Macron et Le Pen intéressés par le potentiel de la e-santé pour réaliser des économies

Marine Le Pen évoque régulièrement les startups et le numérique dans la santé dans son programme. Dans la mesure 65, elle propose de "simplifier l’administration du système, en luttant contre la gabegie financière et en investissant dans les nouveaux outils numériques pour permettre des économies durables". Le "hic", c’est que la candidate frontiste ne s’étend pas sur cette "gabegie" et n’explique pas en quoi l’utilisation du numérique apportera des "économies durables". Egalement, dans la mesure 70, elle se dit prête à encourager les startups du numérique pour améliorer le système de santé, sans donner plus de précisions. S’intéresse-t-elle à la télémédecine et aux outils d’analyses de données pour réaliser des économies ?

Plus précis sur le sujet, Emmanuel Macron fait également l’éloge des startups, et cite abondamment la télémédecine pour faire baisser les dépenses de santé. La déployer permettrait de "s’attaquer aux frais de déplacement" grâce aux consultations à distance, avance-t-il. Il vise des économies à long terme avec un plan d’investissement de cinq milliards d’euros dans la télémédecine et l’hôpital de demain. Les établissements hospitaliers sont nombreux à être en retard dans la numérisation des dossiers des patients, notamment, posant des problèmes d’efficience.

Emmanuel Macron prône également la multiplication d’objets connectés et d’innovations dans le numérique, en proposant des procédures de mise sur le marché. La candidate frontiste compte également "faciliter et accélérer" les démarches d’accès au marché national, une mesure est plébiscitée par les lobbies du secteur.

Macron : des économies dans la chirurgie ambulatoire

Parmi les mesures concrètes d’Emmanuel Macron, ce dernier veut accroître l’importance de la chirurgie ambulatoire (hospitalisations raccourcies avec une sortie du patient le jour de l’admission).
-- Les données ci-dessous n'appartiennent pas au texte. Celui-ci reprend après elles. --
include hτ₁ hτ₂ in
/-- **Moonen 2004, Exercise (5.6), the dichotomy for `M̃T`: `M̃T(E_τ₁ × E_τ₂) = M̃T(E_τ₁) ×_{𝔾_m} M̃T(E_τ₂) ⟺ E_τ₁ ≁ E_τ₂`**
(real points; for isogenous curves the inclusion is proper, §2 — "`E₁` and `E₂` are isogenous if and only if there is
… a non-zero Hodge class in `Hom(V₁, V₂)`"). [cite: Moonen2004MT, §5 (5.6) Exercise with Hint (p. 12)]
[cite: Imai1976HodgeGroups, §2 Proposition and §3 Remarks] [cite: Moonen1999MTNotes, (1.13)] -/
theorem extMumfordTateGroup_prod_ellipticPeriod_eq_iff_not_isIsogenous :
    extMumfordTateGroup (prodPeriod (ellipticPeriod hτ₁) (ellipticPeriod hτ₂)) =
        (extFiberProd (ellipticPeriod hτ₁) (ellipticPeriod hτ₂)).map (extProdGL (Fin 2) (Fin 2) ℝ) ↔
      ¬ IsIsogenous (ellipticPeriod hτ₁) (ellipticPeriod hτ₂) :=
  ⟨fun h hi ↦ (hi.extMumfordTateGroup_prod_lt _ _).ne h,
    extMumfordTateGroup_prod_ellipticPeriod_eq_of_not_isIsogenous hτ₁ hτ₂⟩

include hτ₁ hτ₂ in
/-- **Moonen 2004, Exercise (5.6), ISOGENOUS curves: `(1, −1) ∉ MT(E_τ₁ × E_τ₂)(ℝ)`** although `1 ∈ MT(E_τ₁)`,
`−1 ∈ MT(E_τ₂)` and `det 1 = det(−1)`: the description of the non-isogenous case fails, `MT(E_τ₁ × E_τ₂)` being the
graph `{(x, λxλ⁻¹)}` up to the centre (Imai; Lombardo's case 6: "`𝔾_m · {(x, x) | x ∈ M}`" for `E × E`).
[cite: Moonen2004MT, §5 (5.6) Exercise, Hint (p. 12)] [cite: Imai1976HodgeGroups, §3 Remarks (p. 370)]
[cite: Lombardo2019, §2.2, case 6 (arXiv:1610.09674 p. 4)] -/
theorem blockDiagGL_one_neg_one_not_mem_mumfordTateGroup_prod_ellipticPeriod_of_isIsogenous
    (hi : IsIsogenous (ellipticPeriod hτ₁) (ellipticPeriod hτ₂)) :
    blockDiagGL (Fin 2) (Fin 2) ℝ (1, -1) ∉ mumfordTateGroup (prodPeriod (ellipticPeriod hτ₁) (ellipticPeriod hτ₂)) := by
  obtain ⟨M, hM⟩ := hi
  obtain ⟨B, hB, hB0⟩ := (Submodule.ne_bot_iff _).1 hM.homRat_ne_bot
  exact blockDiagGL_one_neg_one_not_mem_mumfordTateGroup_prod _ _ hB hB0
Les sommes qui pourraient être épargnées varient fortement selon les chiffres avancés par la Haute autorité de la santé, la Cour des comptes, ou encore la Fédération hospitalière de France varient beaucoup (un demi-milliard à plusiuers milliards d’euros). Les économies potentielles s’annoncent relativement modestes si l’on se fie aux objectids du PLFSS 2017 (projet de loi de financement de la sécurité sociale) qui prévoit d’économiser 640 millions d’euros pour 2017 dans l’ambulatoire.
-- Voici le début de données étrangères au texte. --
import Summits.RiemannHypothesis.RiemannHypothesis.Theorems.TiltedLandingLaw421R2NodeDR

/-! # TiltedLandingLaw421 — W-08 round 2R: INIT♯ AT THE TRACKED ROOT, PROVED ON ALL LEGAL DATA (C4 «kernel desk» §K.17 rev b — single tree import `…R2NodeDR`, rh-idea-6 g26; files-only cell: NOT proposed by C4)

The `k = 0` clause of the keyed stub `stub_zRestTrkDHFR′` (= clause (C) of `FlatRestGM` at `k = 0`, tree `tentTrkD_le_of_zRestTrkDHFR'` read it OFF the stub;
β′ᴿ hand census `pub/rh-split/rh-law421/betaR/StubZRestTrkDHFR.lean`: «INIT lemma: NOT PROVED»; director (CA327)(b): «the k-0 INIT♯ … AS A THEOREM»):

  ★★★ `tentMeterTrkD_zero_le_purse` : `EngineHyps5 2 … → tentMeterTrkD (3/2) … 0 ≤ (Hs/s)² + B + 1 + 4 (hmax − rootHeight StTrkD …)/s`.

PROOF (W-07 c13 INIT transplanted to the booked root; inputs from `EngineHyps5 2` only): a lowest tracked level-0 state `u` is a column zero (`Re u = x₀`,
`0 < Im u = rootHeight ≤ min hmax Hs` — the column zero `w₀` of E5 bounds the root by `hmax`); its far tent `|Re z − x₀| ≤ (3/2)·Im u` with the pair
`{u, ū}` removed is counted by `ColumnBudgetMult` at radius `r = max s ((3/2) Im u) ≤ R`: `T + 2 ≤ 2r/s + B`; and `2r/s ≤ (Hs/s)² + 3 + 4(hmax − Im u)/s`
because `7h ≤ 4 hmax + 3 Hs ≤ 4 hmax + Hs²/s + 3s` (`h ≤ hmax`, `h ≤ Hs`, `3 Hs s ≤ Hs² + 3 s²`).
SEAL-FREE, CLASS-FREE, α-FREE: a helper toward `stmt-RiemannHypothesis-24774` (`--supports … --as helper`), lands nothing by name. Typed ≠ proved for the stub; RH is NOT proved. -/

namespace RhW08.Round2

open Complex
open RhIdea6.G17.W07C7 RhIdea6.G17.W07C7.Rev6 RhIdea6.G18.W07C8.Law421BirthS RhIdea6.G19.W07C11.Seam
open RhIdea6.G20.W07C12.Frac RhIdea6.G20.W07C12.StColP RhW07.C12.FieldSplit RhIdea6.G21.W07C13.TentMax
open RhW07.C14.TwoSided RhW07.C14.Classes RhW07.C14.Lineage RhW07.C14.Booking
open RhW07.C13.Heredity RhIdea6.G22.W07C15pre.Injection RhW07.E3.Cell RhW07.E3.Lit
open RhIdea6.G20.W07C13pre.Tent
open RhW08.Round1 RhW08.StSwap

section InitR

/-- (K) a tracked level-0 state is a column state: `StCol' … 0 u` and `Re u = x₀`. -/
theorem stCol'_re_of_stTrkD_zero {η : ℝ} {f : ℂ → ℂ} {x₀ s hmax R Hs : ℝ} {B : ℕ} {u : ℂ}
    (hu : StTrkD η f x₀ s hmax R Hs B 0 u) : StCol' η f x₀ s hmax R Hs B 0 u ∧ u.re = x₀ := by
  obtain ⟨c, hc0, hre, hcu, -⟩ := hu
  subst hcu
  exact ⟨hc0, hre⟩

/-- (K) conversely, an upper column zero of a non-zero `f` is a tracked level-0 state (the constant chain). -/
theorem stTrkD_zero_of_stCol' {η : ℝ} {f : ℂ → ℂ} {x₀ s hmax R Hs : ℝ} {B : ℕ} {u : ℂ}
    (hu : StCol' η f x₀ s hmax R Hs B 0 u) (hre : u.re = x₀) : StTrkD η f x₀ s hmax R Hs B 0 u :=
  ⟨fun _ => u, hu, hre, rfl, fun m hm => absurd hm (Nat.not_lt_zero m)⟩

/-- (K) **the root is below the box top**: `rootHeight StTrkD … ≤ hmax` on every legal frame (E5's column zero `w₀`, reflected into the upper half-plane
if necessary, is a tracked level-0 state of height `≤ hmax`; if `f = 0` the level is empty and the root height is `0`). -/
theorem rootHeight_stTrkD_le_hmax {η : ℝ} {f : ℂ → ℂ} {x₀ s hmax R Hs : ℝ} {B : ℕ} (hE : EngineHyps5 2 η f x₀ s hmax R Hs B) :
    rootHeight StTrkD η f x₀ s hmax R Hs B ≤ hmax := by
  obtain ⟨hdiff, hreal, -, hs, hCs, hChm, h3hm, -, hband, -, ⟨w₀, hw0, hwim, hwre, hwh⟩, -, -⟩ := hE
  by_cases hf : f = 0
  · have hempty : {u : ℂ | StTrkD η f x₀ s hmax R Hs B 0 u} = ∅ := by
      ext u
      simp only [Set.mem_setOf_eq, Set.mem_empty_iff_false, iff_false]
      intro hu
      have h1 := (stCol'_re_of_stTrkD_zero hu).1.1
      simp only [iteratedDeriv_zero] at h1
      exact h1 hf
    unfold rootHeight
    rw [hempty, Set.image_empty, Real.sInf_empty]
    linarith
  · -- the upper representative of the pair {w₀, w̄₀}
    obtain ⟨v, hv0, hvim, hvre, hvh⟩ : ∃ v : ℂ, f v = 0 ∧ 0 < v.im ∧ v.re = x₀ ∧ v.im ≤ hmax := by
      rcases lt_or_gt_of_ne hwim with hneg | hpos
      · refine ⟨(starRingEnd ℂ) w₀, conj_zero_of_real_entire hdiff hreal hw0, ?_, ?_, ?_⟩
        · rw [Complex.conj_im]; linarith
        · rw [Complex.conj_re]; exact hwre
        · rw [Complex.conj_im]
          have : |w₀.im| = -w₀.im := abs_of_neg hneg
          linarith
      · exact ⟨w₀, hw0, hpos, hwre, by
          have : |w₀.im| = w₀.im := abs_of_pos hpos
          linarith⟩
    have hvHs : v.im ≤ Hs := by
      have := hband v hv0
      rw [abs_of_pos hvim] at this
      exact this
    have hR : 0 < R := by linarith
    have hcol : StCol' η f x₀ s hmax R Hs B 0 v := by
      refine ⟨by simpa using hf, by simpa using hv0, hvim, ?_, hvHs⟩
      rw [hvre, sub_self, abs_zero]
      push_cast
      linarith
    have hSt : StTrkD η f x₀ s hmax R Hs B 0 v := stTrkD_zero_of_stCol' hcol hvre
    unfold rootHeight
    calc sInf ((fun u : ℂ => |u.im|) '' {u : ℂ | StTrkD η f x₀ s hmax R Hs B 0 u}) ≤ |v.im| :=
          csInf_le ⟨0, fun b ⟨u, _, hb⟩ => hb ▸ abs_nonneg _⟩ ⟨v, hSt, rfl⟩
      _ ≤ hmax := by rw [abs_of_pos hvim]; exact hvh

/-- (K) the root height is attained at every lowest tracked level-0 state: `Im u = rootHeight StTrkD …`. -/
theorem im_eq_rootHeight_of_isLowest_zero {η : ℝ} {f : ℂ → ℂ} {x₀ s hmax R Hs : ℝ} {B : ℕ} {u : ℂ}
    (hu : IsLowest StTrkD η f x₀ s hmax R Hs B 0 u) : u.im = rootHeight StTrkD η f x₀ s hmax R Hs B := by
  have hupos : 0 < u.im := (stCol'_re_of_stTrkD_zero hu.1).1.2.2.1
  unfold rootHeight
  apply le_antisymm
  · refine le_csInf ⟨|u.im|, u, hu.1, rfl⟩ ?_
    rintro b ⟨w, hw, rfl⟩
    have hwpos : 0 < w.im := (stCol'_re_of_stTrkD_zero hw).1.2.2.1
    show u.im ≤ |w.im|
    rw [abs_of_pos hwpos]
    exact hu.2 w hw
  · calc sInf ((fun u : ℂ => |u.im|) '' {u : ℂ | StTrkD η f x₀ s hmax R Hs B 0 u}) ≤ |u.im| :=
          csInf_le ⟨0, fun b ⟨w, _, hb⟩ => hb ▸ abs_nonneg _⟩ ⟨u, hu.1, rfl⟩
      _ = u.im := abs_of_pos hupos

/-- ★★ (K) **INIT♯ PER COLUMN STATE** (the far 3/2-tent at a column zero of height `≤ hmax`):
`tentAt (3/2) f 0 u ≤ (Hs/s)² + B + 1 + 4 (hmax − Im u)/s`. Inputs from `EngineHyps5 2` only (entire, real, zero band `Hs`, `0 < s`, `2 hmax ≤ R`, `ColumnBudgetMult`). -/
theorem tentAt_column_le_purse {η : ℝ} {f : ℂ → ℂ} {x₀ s hmax R Hs : ℝ} {B : ℕ} (hE : EngineHyps5 2 η f x₀ s hmax R Hs B)
    {u : ℂ} (hu : StCol' η f x₀ s hmax R Hs B 0 u) (hre : u.re = x₀) (hh : u.im ≤ hmax) :
    tentAt (3 / 2) f 0 u ≤ (Hs / s) ^ 2 + (B : ℝ) + 1 + 4 * (hmax - u.im) / s := by
  obtain ⟨hdiff, hreal, -, hs, hCs, hChm, h3hm, -, hband, hCHs, -, hCB, -⟩ := hE
  obtain ⟨hf0, hu0, huim, -, huHs⟩ := hu
  simp only [iteratedDeriv_zero] at hf0 hu0
  simp only [tentAt, iteratedDeriv_zero]
  -- the budget radius
  set r : ℝ := max s (3 / 2 * u.im) with hr
  have hsr : s ≤ r := le_max_left _ _
  have hrR : r ≤ R := by
    apply max_le
    · nlinarith
    · nlinarith
  have hT : tentCount f u.re (3 / 2 * u.im) u + 2 ≤ stripCount f x₀ r := by
    refine tentCount_add_two_le_stripCount hdiff hf0 hreal hband hu0 huim ?_ ?_
    · intro z hz
      rw [hre] at hz
      exact hz.trans (le_max_right _ _)
    · rw [hre, sub_self, abs_zero]
      exact hs.le.trans hsr
  have hbud : stripCount f x₀ r - 2 * r / s ≤ B := hCB r hsr hrR
  -- 2r/s ≤ (Hs/s)² + 3 + 4 (hmax − h)/s
  have hkey : 2 * r / s ≤ (Hs / s) ^ 2 + 3 + 4 * (hmax - u.im) / s := by
    have hs0 : s ≠ 0 := hs.ne'
    have hspare : 0 ≤ 4 * (hmax - u.im) / s := div_nonneg (by linarith) hs.le
    rcases le_total (3 / 2 * u.im) s with hcase | hcase
    · have hmax' : r = s := by rw [hr]; exact max_eq_left hcase
      rw [hmax']
      have : 2 * s / s = 2 := by field_simp
      rw [this]
      nlinarith [sq_nonneg (Hs / s)]
    · have hmax' : r = 3 / 2 * u.im := by rw [hr]; exact max_eq_right hcase
      rw [hmax', ← sub_nonneg]
      have e : (Hs / s) ^ 2 + 3 + 4 * (hmax - u.im) / s - 2 * (3 / 2 * u.im) / s
          = (Hs ^ 2 + 3 * s ^ 2 + 4 * (hmax - u.im) * s - 3 * u.im * s) / s ^ 2 := by
        field_simp
      rw [e]
      refine div_nonneg ?_ (sq_nonneg s)
      nlinarith [sq_nonneg (Hs - 3 / 2 * s), sq_nonneg s, mul_nonneg hs.le (sub_nonneg.2 huHs), mul_nonneg hs.le (sub_nonneg.2 hh)]
  linarith

/-- ★★★ (K) **INIT♯ AT THE TRACKED ROOT — the `k = 0` clause of the keyed stub `stub_zRestTrkDHFR′`, PROVED on all legal data**:
`T₀ᴿ = tentMeterTrkD (3/2) … 0 ≤ (Hs/s)² + B + 1 + 4 (hmax − rootHeight StTrkD …)/s`. (Seal-free, class-free, α-free.) -/
theorem tentMeterTrkD_zero_le_purse {η : ℝ} {f : ℂ → ℂ} {x₀ s hmax R Hs : ℝ} {B : ℕ} (hE : EngineHyps5 2 η f x₀ s hmax R Hs B) :
    tentMeterTrkD (3 / 2) η f x₀ s hmax R Hs B 0
      ≤ (Hs / s) ^ 2 + (B : ℝ) + 1 + 4 * (hmax - rootHeight StTrkD η f x₀ s hmax R Hs B) / s := by
  have hs : 0 < s := hE.2.2.2.1
  have hroot : rootHeight StTrkD η f x₀ s hmax R Hs B ≤ hmax := rootHeight_stTrkD_le_hmax hE
  unfold tentMeterTrkD
  apply Real.sSup_le
  · rintro _ ⟨u, hu, rfl⟩
    have hcol := stCol'_re_of_stTrkD_zero hu.1
    have him : u.im = rootHeight StTrkD η f x₀ s hmax R Hs B := im_eq_rootHeight_of_isLowest_zero hu
    have hh : u.im ≤ hmax := by rw [him]; exact hroot
    have := tentAt_column_le_purse hE hcol.1 hcol.2 hh
    rw [him] at this
    exact this
  · have h0 : 0 ≤ 4 * (hmax - rootHeight StTrkD η f x₀ s hmax R Hs B) / s := div_nonneg (by linarith) hs.le
    have h1 : 0 ≤ (Hs / s) ^ 2 := sq_nonneg _
    have h2 : (0 : ℝ) ≤ (B : ℝ) := Nat.cast_nonneg _
    linarith

/-- ★★ (K) INIT♯ in SETTLER units: the `k = 0` instance of the keyed REST — `σ_min(0) = max (0 − T₀ᴿ) 0 = 0 ≤ heightBudget (tentMeterTrkD (3/2)) StTrkD … = purse − T₀ᴿ`
(what `RestBudgetGF … (hB 0)` asks before any level is charged). -/
theorem sigmaMinTrkDR'_zero_le_heightBudget {η : ℝ} {f : ℂ → ℂ} {x₀ s hmax R Hs : ℝ} {B : ℕ} (hE : EngineHyps5 2 η f x₀ s hmax R Hs B) :
    SigmaMinTrkDR' η f x₀ s hmax R Hs B 0 ≤ heightBudget (tentMeterTrkD (3 / 2)) StTrkD η f x₀ s hmax R Hs B := by
  have hT := tentMeterTrkD_zero_le_purse hE
  have hT0 : 0 ≤ tentMeterTrkD (3 / 2) η f x₀ s hmax R Hs B 0 := by
    unfold tentMeterTrkD
    apply Real.sSup_nonneg
    rintro _ ⟨u, -, rfl⟩
    exact tentAt_nonneg _ _ _ _
  simp only [SigmaMinTrkDR', sigmaMin, heightBudget]
  have hinj : injected PTrkD StTrkD ReadyR2 EmptyTrkD η f x₀ s hmax R Hs B 0 = 0 := by
    simp [injected]
  rw [hinj]
  refine max_le ?_ ?_ <;> linarith

open Classical in
/-- ★★ (K) the same in FLAT-(C) units (`FlatRestGM` clause (C) at `k = 0`, any charge predicate / class): `T₀ᴿ + 0 ≤ purse`. -/
theorem flatC_zero {η : ℝ} {f : ℂ → ℂ} {x₀ s hmax R Hs : ℝ} {B : ℕ} (hE : EngineHyps5 2 η f x₀ s hmax R Hs B) (P : StatePred) (𝓔 : LevelClass)
    (lam : ℕ → ℝ) :
    tentMeterTrkD (3 / 2) η f x₀ s hmax R Hs B 0
        + (Finset.range 0).sum (fun j => if Charged P StTrkD ReadyR2 η f x₀ s hmax R Hs B j then
            ((if 𝓔 η f x₀ s hmax R Hs B j then (1 : ℝ) else 0) + lam j / (1 / 4 * s)) else 0)
      ≤ (Hs / s) ^ 2 + (B : ℝ) + 1 + 4 * (hmax - rootHeight StTrkD η f x₀ s hmax R Hs B) / s := by
  rw [Finset.sum_range_zero, add_zero]
  exact tentMeterTrkD_zero_le_purse hE

end InitR

end RhW08.Round2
Le Pen : suppression de l’Aide médicale d’Etat et instauration d’une Carte Vitale biométrique

Autre mesure phare de Marine Le Pen : la suppression de l’Aide médicale d’Etat. Les économies annuelles pour la suppression de cette aide qui permet l’accès aux soins des personnes en situation irrégulière tourneraient autour de 800 millions d’euros, selon les estimations de l’Institut Montaigne.
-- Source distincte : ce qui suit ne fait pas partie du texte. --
/-!
# Liu 2021, Corollary B.6 (1), SECOND clause, at `(dim W, dim V) = (1, N)` — «`V_π = Θ^V_{(μ⁻¹,ν⁻¹),−W}(Θ^W_{(μ,ν),V}(V_π))`» [Wu2013, Thm. 5.1] —
# as a PREDICATE on the tree's theta-road data: A DISCRETE AUTOMORPHIC `P ⊆ L²([U(H)])` NOT ORTHOGONAL TO THE `(a, ξ)`-THETA CLASSES LIES IN THEIR CLOSED SPAN

Topic `NumberTheory/Automorphic/Liu2021`; namespace `Literature.NumberTheory.Automorphic.Liu2021`.  STATEMENT ONLY (one `def … : Prop` with body + its
`_iff` unfolding; no `sorry`, no instance, no notation, nothing asserted — a PREDICATE of the frame ∕ line ∕ character data, closed over the CM curve frames
ONLY by a consumer in `Summits/`).  SIBLING of ★ `ThetaLiftFromLineIrreducible` (same file frame, same binders, same theta-class set `S`): that row is the
FIRST clause of [Liu2021, Cor. B.6 (1)] read `W → V` ([Wu2013, Thm. 5.3], irreducibility of the closed theta span); this row is the SECOND clause read
`V → W → V` ([Wu2013, Thm. 5.1], the realisation identity).  Vocabulary = ★ `ThetaLiftFromLineMeets` ∕ ★ `ThetaLiftFromLineCharacters` (`lineThetaKernelDatum`,
`thetaLiftFun`, `charCM`, `normal_range_toAdelic_JW`), ★ `AutomorphicSpectrum` (`DiscreteAutomorphicRep`, `rightRegular`, `IsAutomorphicMeasure`, `L2`).

THE PREDICATE.  Data as in ★ `ThetaLiftFromLineIrreducible`: CM field `L`, `H ∈ M_N(L)`, real non-zero diagonal `dV`, reindexing `e₁`, a homomorphism
`ιA : U(H)(𝔸_{L⁺}) →* U(diag dV)(𝔸_{L⁺})` (in the consumer: the pinned adelic frame transport), `[U(diag dV)]` compact, an automorphic measure `μA` on `[U(H)]`,
a conjugate-symplectic splitting character `μ`, a line `a ∈ (L⁺)ˣ` (`W = ⟨a⟩`), a continuous unitary character `ξ` of `[U(⟨a⟩)]`; `S ⊆ L²([U(H)], μA)` the set of
ALL `(a, ξ)`-theta classes `[x ↦ Θ̃_Ψ(ξ)(ιA x)]`.  `ThetaLiftFromLineRealises …` SAYS: for every discrete automorphic representation `P` (an irreducible closed
invariant subspace of the right regular representation, ★ `DiscreteAutomorphicRep`), IF the orthogonal projection `pr_P v` of SOME theta class `v ∈ S` is
non-zero (`P` is not orthogonal to the theta lift of `ξ` from `⟨a⟩` — «`Θ^W_{(μ,ν),V}(V_π) ≠ 0` with `ξ`-component», [Liu2021, Thm. B.4 (1) (c)]), THEN the
carrier of `P` lies in the closed span `S̄` of `S` («`V_π ⊆ Θ^V(ξ)`»).

PRINT ANCHOR AND SCOPE.  [Liu2021, Cor. B.6 (1), p. 99]: «Suppose that `Θ^W_{(μ,ν),V}(V_π)` is cuspidal. Then (1) the space `Θ^W_{(μ,ν),V}(V_π)` is an
irreducible representation of `U(W)(𝔸_F)`; and `V_π = Θ^V_{(μ⁻¹,ν⁻¹),−W}(Θ^W_{(μ,ν),V}(V_π))`, where `−W` denotes the skew-hermitian space `W, −⟨ , ⟩_W`,
and we naturally identify `U(W)` with `U(−W)`», proof l. 4339: «(eq:pole) follows from [Wu13, Theorem 5.1]» = C. Wu, J. Number Theory 133 (2013), Thm. 5.1
(for `π` cuspidal on `U(V)` whose lift `Θ_W(π)` to `U(W)` is its first occurrence and cuspidal, `Θ_V(Θ_W(π)) = π` as SPACES of automorphic forms; method:
Rallis' inner product formula in operator form — the doubling integral reproduces the vector, `θ_{φ′}(θ_φ^*(f)) = c · f` up to local zeta operators, with
`c ≠ 0` at first occurrence — via the regularized Siegel–Weil formula [Ichino2004] and [Rallis1984, §1], [Moeglin1997]).  READING at `(1, N)`, `U(V) = U(H)`
ANISOTROPIC (the consumer's definiteness clause ⇒ every automorphic form on `U(H)` and on the torus `U(⟨a⟩)` is cuspidal, so both cuspidality provisos are
void; `dim W = 1` is the first occurrence as soon as `π` is not a character, and for a character `π` the statement below is checked directly by the
consumer or is not invoked): the lift `Θ^W(V_π)` is an irreducible — hence ONE-dimensional, `U(W)(𝔸)` being abelian — space of automorphic forms on
`[U(⟨a⟩)]`, i.e. the line of ONE automorphic character `ξ₀`; the hypothesis «`pr_P v ≠ 0` for a `(a, ξ)`-theta class `v = T_Ψ ξ`» reads, through the adjunction
`⟨T_Ψ^* f, ξ⟩_{[U(W)]} = ⟨f, T_Ψ ξ⟩_{[U(V)]}` (Fubini on the two compact quotients; `T_Ψ^*` is the lift `V → W` with the conjugate kernel — Liu's
`(μ⁻¹, ν⁻¹, −W)`), «the `ξ`-coefficient of `Θ^W(V_π)` is non-zero», whence `ξ₀ = ξ`; and the identity `V_π = Θ^V(ℂ ξ₀)` says that the `K`-finite vectors of
`P` are `(a, ξ)`-theta functions, so the carrier of `P` (their `L²`-closure, [BorelJacquet1979, §4.6]) lies in `S̄`.  The row asserts the INCLUSION only
(print has equality; with the sibling row's irreducibility the consumer recovers `P = S̄`).  Local ingredients of [Wu13]: Howe duality for unitary dual pairs
([GanTakeda2016, Thm. 1.2]; rank one [MVW1987, chap. 3 IV.4]), theta dichotomy ([SunZhu2015, Thm. 1.10]; non-archimedean [GanGrossPrasad2012 ∕ Liu’s GG11]).  NOT the anchor:
[Liu2021, Cor. B.6 (3)] (multiplicity one `m_cusp(π) = 1`, which print DERIVES from B.6 (1) + Thm. B.4 + dichotomy + Howe duality — the consumer may do the
same) nor Prop. D.4 (1).  Junk: for `P` orthogonal to `S` the hypothesis is false and nothing is claimed; over an `ιA` that is not a frame transport the
predicate speaks of the wrong embedding and is simply not the consumer's instance.  Nothing is asserted in this file.

## References
* [Liu2021] Y. Liu, *Fourier–Jacobi cycles and arithmetic relative trace formula*, Camb. J. Math. 9 (2021) = arXiv:2102.11518: App. B Cor. B.6 (1) and its
  proof (p. 99, l. 4319–4339); Cor. B.6 (3) and its proof (p. 99); proof of Prop. 4.13 Case 1 (p. 48); Thm. B.4 (1) (p. 98).
* [Wu2013] C. Wu, *Irreducibility of theta lifting for unitary groups*, J. Number Theory 133 (2013) 3296–3318, Thm. 5.1, Thm. 5.3.
* [Rallis1984] S. Rallis, *On the Howe duality conjecture*, Compositio Math. 51 (1984) 333–399, §1.
* [Ichino2004] A. Ichino, *A regularized Siegel–Weil formula for unitary groups*, Math. Z. 247 (2004) 241–277.
* [Moeglin1997] C. Mœglin, *Non nullité de certains relêvements par séries thêta*, J. Lie Theory 7 (1997) 201–229.
* [BorelJacquet1979] A. Borel, H. Jacquet, *Automorphic forms and automorphic representations*, PSPM 33.1 (1979), §4.6.
* [GanTakeda2016] W. T. Gan, S. Takeda, *A proof of the Howe duality conjecture*, J. AMS 29 (2016), Thm. 1.2.
* [MVW1987] C. Mœglin, M.-F. Vignéras, J.-L. Waldspurger, LNM 1291 (1987), chap. 3 IV.4.
-/

noncomputable section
En réalité, elles seraient moindre. Marine Le Pen s’est dite prête à remplacer l’AME par une autre aide si le risque de santé est majeur (pronostic vital engagé, ou en cas de risque majeur pour la santé). En effet, supprimer cette aide dissuaderait les personnes en situation irrégulière de se soigner et pourrait entrainer des risques d’épidémie, d’hépatite ou de tuberculose, par exemple, dont le coût serait imprévisible. Dans un rapport de 2009, l’Inspection générale des affaires sociales (Igas) estimait que cette aide répondait à "des nécessités sanitaires".
Enfin, la candidate frontiste compte s’attaquer à la fraude à la sécurité sociale en fusionnant carte vitale et titre identité, pour créer une carte vitale biométrique. Marine Le Pen espère réaliser un milliard d’économies (le coût annuel relevé par le Comité national de lutte contre la fraude) avec cette mesure.